To communicate the relationship of servers to one another from a networking and failure isolation point of view Helion OpenStack 3.0 uses hierarchical server groups. Failure Zones are then formed by indicating which server groups have the same shared dependencies (such as power, networking, etc.) and hence can be formed into a single Failure Zone.

Although Failure Zones have been described here in terms of in-cloud workloads the same practice can also be applied to the OpenStack services themselves. Helion OpenStack 3.0 automatically deploys the cloud’s OpenStack service controllers in a three nodes cluster and if Failure Zones have been defined then those cluster nodes can be distributed amongst them. This helps to further enhance the availability of the cloud by ensuring that cluster services are appropriately distributed over sets of fault isolated servers.

Figure 6 illustrates how the logical cloud design first introduced in figure 5 can be deployed using a three rack system with three Failure Zones.

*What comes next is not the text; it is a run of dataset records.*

import Summits.CriticalPhenomena.Ising3D.Control2DL15BoxUTable
import Mathlib.Tactic.NormNum
import HarnessLib

/-!
# RB-2 certificate `j127796_functional_deriv2d_L15_E040_sig1o8_box0.97-0.975.json` (Λ = 15, E₀ = 40): Δ_ε ∉ [97/100, 39/40] at Δ_σ = 1/8 under A2D′ — (R), the large-`S` half, in the kernel
(cell `pub-ising3x`, seat controls-1 gen 18; KERNEL PATH for the 2D γ-certificates, Λ = 15 — CONTROL-ONLY)

HONEST FRAMING: lottery ticket; floor = tightest certified 3D Ising CFT bounds; no exact-solution
claim without a proof. CONTROL-ONLY (`d = 2`, `Δ_σ = 1/8`, the 2D Ising control; axiom set `A2D′`).

(R) for the table `wtboxU` (`Control2DL15BoxUTable`), kernel data only: the compactified region polynomial `QhatboxU`
(`S₁ = 80`, `d = 15`) is non-negative on `τ ∈ [0,1]`, `v ∈ [0,1]` by the tensor-Bernstein SHAPE tree `cregboxU`
(1 leaves; every Bernstein coefficient computed and decided in the kernel, `Control2DPolyCertAuto2`, in 1 chunks of
≤ 12 leaves re-assembled along the splits), and `S ≤ S₁` by the per-`J` shapes `cregJboxU` of the Table file;
the root fact `cregboxU_n0` and the per-`J` fact `cregJboxU_ok` are turned into hypothesis `hR` by `region_of_kernelCertAuto` INSIDE the assembly file `Control2DL15BoxU` (no standalone `region_boxU` theorem: its statement would coincide, up to the table's name, with the other Λ = 15 boxes' — gate dedup lint, controls-1 g17). No facts, standard axioms only.
-/

namespace Summit.CriticalPhenomena.Ising3D.Control2D

open Literature.MathematicalPhysics.QuantumFieldTheory.ConformalBootstrap3D

set_option maxHeartbeats 0 in
set_option maxRecDepth 200000 in
/-- Chunk 0 of the large-`S` tree (box `q₁=1, a₁=0; q₂=1, a₂=0`; 1 leaves), decided in the kernel. [folklore] -/
theorem cregboxU_n0 :
    checkAuto₂ QhatboxU 16 1 0 1 1 0 1
    (Shape₂.leaf) = true := by
  decide +kernel

end Summit.CriticalPhenomena.Ising3D.Control2D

Figure 6. HPE Helion OpenStack Failure Zone example

HPE Helion OpenStack Page 14

OpenStack includes the concept of Availability Zones that is used by OpenStack to enable multiple instances of cloud resources (such as compute, Swift and Cinder block storage) to operate on their own set of fault isolated hardware. For example, in Helion OpenStack 3.0 we support Nova Availability Zones where each Nova Availability Zone maps to a group of compute servers that are in located in the same Failure Zone. When creating instances in the cloud, the user can specify which Nova Availability Zone to use and Helion OpenStack will ensure that the instance is then placed only a server in that Availability Zone.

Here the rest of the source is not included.